Deputy Attorney General Michael Parrish, who prosecuted the case, said he was unhappy with the sentence change. He said the attorney general's office was notified about 8:45 a.m. Monday and had only an hour to offer any kind of argument against commuting the sentence.

"We objected strenuously," Parrish said. "I explained what the case was about and told them that our reasons for our objections were that she never unconditionally apologized for what she did."

Parrish said the reduced sentence sends a bad message to the community.

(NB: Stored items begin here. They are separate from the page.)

import Summits.HubbardSuperconductivity.HubbardSuperconductivity.Theses.BalabanIR
import Literature.Probability.LatticeModels.BalabanStepOneFormat
import Summits.HubbardSuperconductivity.HubbardSuperconductivity.Theorems.BalabanIRBirGappedPhaseReductionRFormatSplit
import HarnessLib

/-!
# Line `format-pair` — skeleton for crux 4R `BalabanIR.BirGappedPhaseReductionR` (stmt-HubbardSuperconductivity-14846), lead c18 → c19

The crux-strategist's decomposition D2′ (`Cruxes/BirGappedPhaseReductionR/SPLIT-PROPOSAL.md`, s1, 2026-08-17) adopted as
the lead's line: the two registered stubs ARE the two children of the split over the typed Defs layer
`Literature.Probability.LatticeModels.BalabanStepOne` (p148658, in the tree),

* `stub_formatEngine` = C1 `BirFormatEngine` (= 14845′: the engine restated over weights in Balaban's depth-one step-one
  format — Hubbard-free, crux-sized);
* `stub_formatMembershipTransfer` = C2 `BirFormatMembershipTransfer` (= 14846′: MEMBERSHIP ∧ TRANSFER about `hubbardTorus`
  alone — the two-regime constructive fermionic expansion, crux-sized),

and the composition `BirGappedPhaseReductionR_of` concludes the crux BY NAME; its proof is the structural glue
`Theorems.birGappedPhaseReductionR_of_formatPair` (LANDED: `Theorems/BalabanIRBirGappedPhaseReductionRFormatSplit.lean`, p160973) applied to the stubs: the typed antecedents `h2R`, `h3` of
`BirGappedPhaseReductionR := BirComplexStableXYR → BirBdGPhaseCoercivity → BirGroundStateAverageLRO` are discarded and the
`β → ∞` endgame is the landed Theses-free bridge `dWaveGroundStateAverageLRO_of_frequently_thermal`.
Both stubs are crux-sized by the strategist's own audit (SPLIT-PROPOSAL §5) — this skeleton is the registry form of the split
(outcome `promote-stub`), not a claim that either child is a session task.

Lead c19 (2026-08-17): audit wave on both stubs → `stub-blocked: stmt-…-14845` (C1) / `stub-blocked: stmt-…-2079` (C2),
no typing defect found; supports landed for C1's class: the CALIBRATION of the format by the XY Gibbs weight —
`Literature/Probability/LatticeModels/BalabanStepOneFormat{Polymer,PolymerGas,XYBonds,XYAction,XYActivity,XYMembership}.lean`
(`xyWeight_stepOneFormat : 0 ≤ κ → cL < 1/4 → ∃ K₀, ∀ K ≥ K₀, ∀ L' M, StepOneFormat K 14 1 cL κ L' M (xyWeight K)`) and
`Theorems/BalabanIRBirFormatEngineXY.lean` (`engineConclusion_xyWeight`: the calibration member satisfies `EngineConclusion`
for `K ≥ 128`, `4 ≤ L' ≤ M` even, = `birSliceXYOrderRP_proof` transported).  So C1 quantifies over an inhabited class and is a
strict strengthening of a proved theorem; neither stub shrank.
-/

set_option linter.dupNamespace false -- crux workfile namespace `Summit.<S>.<S>.Cruxes…` (D-0017 layout)

noncomputable section

namespace Summit.HubbardSuperconductivity.HubbardSuperconductivity.Cruxes.BirGappedPhaseReductionR.Lines.FormatPair

open scoped BigOperators ComplexConjugate
open MeasureTheory Filter Literature.Probability.LatticeModels Literature.MathematicalPhysics.QuantumLattice
open Summit.HubbardSuperconductivity.HubbardSuperconductivity.Theses.BalabanIR
open Summit.HubbardSuperconductivity.HubbardSuperconductivity.Theorems

/-! ## Registered stubs -/

/-- **stub C1 (XL) — `BirFormatEngine`.** For every budget `B`, coercivity rate `c₀ > 0` and large-field rate `cL > 0` there
are thresholds `κ₀, K₀, L₀` such that every weight in `StepOneFormat K B c₀ cL κ` with `κ ≥ κ₀`, `K ≥ K₀`, on an even block
torus `L₀ ≤ L' ≤ M`, has `Z ≠ 0` and slice order `≥ 1/2`.  Balaban's multiscale programme for COMPLEX quasi-local actions with
continuous symmetry from depth-one format (Balaban1995–1998 real; BFKT2017 complex without symmetry breaking): open. -/
theorem stub_formatEngine :
    ∀ (B c₀ cL : ℝ), 0 < c₀ → 0 < cL → ∃ κ₀ K₀ : ℝ, ∃ L₀ : ℕ, ∀ (κ K : ℝ), κ₀ ≤ κ → K₀ ≤ K → ∀ (L' M : ℕ) [NeZero L'] [NeZero M], L₀ ≤ L' → L' ≤ M → Even L' → Even M → ∀ ρ : (Literature.Probability.LatticeModels.TorusSite 2 L' × ZMod M → ℝ) → ℂ, Literature.Probability.LatticeModels.BalabanStepOne.StepOneFormat K B c₀ cL κ L' M ρ → Literature.Probability.LatticeModels.BalabanStepOne.EngineConclusion L' M ρ := by
  sorry

/-- **stub C2 (XL) — `BirFormatMembershipTransfer`.** For some `δ ∈ (0,1/2)` and class data `(B, c₀, cL)`, every triple of
engine thresholds `(κ₀, K₀, L₀)` admits a weak-coupling window and `cP > 0` such that for every `U` in the window, eventually in
even `L`, frequently in `β`, some step-one-format weight at `κ ≥ κ₀`, `K ≥ K₀` on an even block torus `L₀ ≤ L' ≤ M` (intended: the
cyclic Trotter weight of the slaved block pair field of `hubbardTorus 2 L 1 U`) has the property that ITS engine conclusion implies
the canonical `(N_L, S^z = 0)`-sector thermal bound `cP·L⁴ ≤ Re tr(P_S e^{-βH} Δ_d†Δ_d)/tr(P_S e^{-βH})`.  The two-regime constructive
expansion of the 2D Hubbard model below the BCS scale (WeakCouplingCeiling): open. -/
theorem stub_formatMembershipTransfer :
    ∃ δ ∈ Set.Ioo (0:ℝ) (1/2), ∃ (B c₀ cL : ℝ), 0 < c₀ ∧ 0 < cL ∧ ∀ (κ₀ K₀ : ℝ) (L₀ : ℕ), ∃ U₁ U₂ cP : ℝ, 0 < U₁ ∧ U₁ < U₂ ∧ 0 < cP ∧ ∀ U ∈ Set.Ioo U₁ U₂, ∃ L₁ : ℕ, ∀ (L : ℕ) [NeZero L], L₁ ≤ L → Even L → let N : ℕ := 2 * ⌊(1 - δ) * (L : ℝ) ^ 2 / 2⌋₊; let H := Literature.MathematicalPhysics.QuantumLattice.hubbardTorus 2 L 1 U; let S := Literature.MathematicalPhysics.QuantumLattice.szSector (Λ := Literature.MathematicalPhysics.QuantumLattice.FermionTorus 2 L) N 0; let PS := Literature.MathematicalPhysics.QuantumLattice.projMatrix (S.map (Literature.MathematicalPhysics.QuantumLattice.Fock.toEuclidean (ι := Literature.MathematicalPhysics.QuantumLattice.Orb (Literature.MathematicalPhysics.QuantumLattice.FermionTorus 2 L)) : Literature.MathematicalPhysics.QuantumLattice.Fock (Literature.MathematicalPhysics.QuantumLattice.Orb (Literature.MathematicalPhysics.QuantumLattice.FermionTorus 2 L)) →ₗ[ℂ] EuclideanSpace ℂ (Finset (Literature.MathematicalPhysics.QuantumLattice.Orb (Literature.MathematicalPhysics.QuantumLattice.FermionTorus 2 L))))); ∃ᶠ β : ℝ in Filter.atTop, ∃ (κ K : ℝ), κ₀ ≤ κ ∧ K₀ ≤ K ∧ ∃ (L' M : ℕ) (_ : NeZero L') (_ : NeZero M), L₀ ≤ L' ∧ L' ≤ M ∧ Even L' ∧ Even M ∧ ∃ ρ : (Literature.Probability.LatticeModels.TorusSite 2 L' × ZMod M → ℝ) → ℂ, Literature.Probability.LatticeModels.BalabanStepOne.StepOneFormat K B c₀ cL κ L' M ρ ∧ (Literature.Probability.LatticeModels.BalabanStepOne.EngineConclusion L' M ρ → cP * (L : ℝ) ^ 4 ≤ ((PS * Matrix.gibbsWeight β H * (Matrix.conjTranspose (Literature.MathematicalPhysics.QuantumLattice.pairField Literature.MathematicalPhysics.QuantumLattice.dWaveFormFactor L) * Literature.MathematicalPhysics.QuantumLattice.pairField Literature.MathematicalPhysics.QuantumLattice.dWaveFormFactor L)).trace / (PS * Matrix.gibbsWeight β H).trace).re) := by
  sorry

/-! ## Composition -/

/-- **The line closes the crux BY NAME modulo its two registered stubs** (the glue `birGappedPhaseReductionR_of_formatPair`
`Theorems.birGappedPhaseReductionR_of_formatPair`, p160973, applied to the stubs after unfolding the four route defs; `h2R`, `h3` discarded). -/
theorem BirGappedPhaseReductionR_of : BirGappedPhaseReductionR := by
  unfold BirGappedPhaseReductionR BirComplexStableXYR BirBdGPhaseCoercivity BirGroundStateAverageLRO
  exact birGappedPhaseReductionR_of_formatPair stub_formatEngine stub_formatMembershipTransfer

end Summit.HubbardSuperconductivity.HubbardSuperconductivity.Cruxes.BirGappedPhaseReductionR.Lines.FormatPair

end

"We are supposed to give extra protection to our elders," he said. "They need our help, and this is a perfect example of someone who took advantage of someone and did great harm to a member of our elder population."

Tommy Johnson, paroles and pardons administrator for the Hawai'i Paroling Authority, said a hearing would be held no later than March to decide how much more time Bermisa must serve. He said Bermisa would have finished serving her sentence in 2021 but would have been eligible for parole in 2007.

Cayetano said he was partly influenced by the way the Bermisa case was handled by her attorneys.

Bermisa originally pleaded guilty to manslaughter in March 2000 — which carried a maximum 20-year sentence — in return for a prosecution promise that the state would seek no more than a year in jail. She withdrew her plea four months later and went to trial after changing attorneys and being told that a medical expert would testify she was not responsible for Tanouye's death. Bermisa was convicted in October 2000.

"As far as I am concerned, people should not be the victims of their lawyers," said Cayetano, a former defense lawyer who tried 30 felony cases. "I think she got bad advice."

Prosecutors should not be disappointed, he said, because they had initially settled for a year behind bars.

"And she should have accepted her responsibility up front and listened to her first lawyer," he said.

Cayetano said he gave his decision considerable thought.

"This was a case where the lady was negligent," he said. "It was a terrible thing that happened, but from a societal point of view, 20 years was much too much."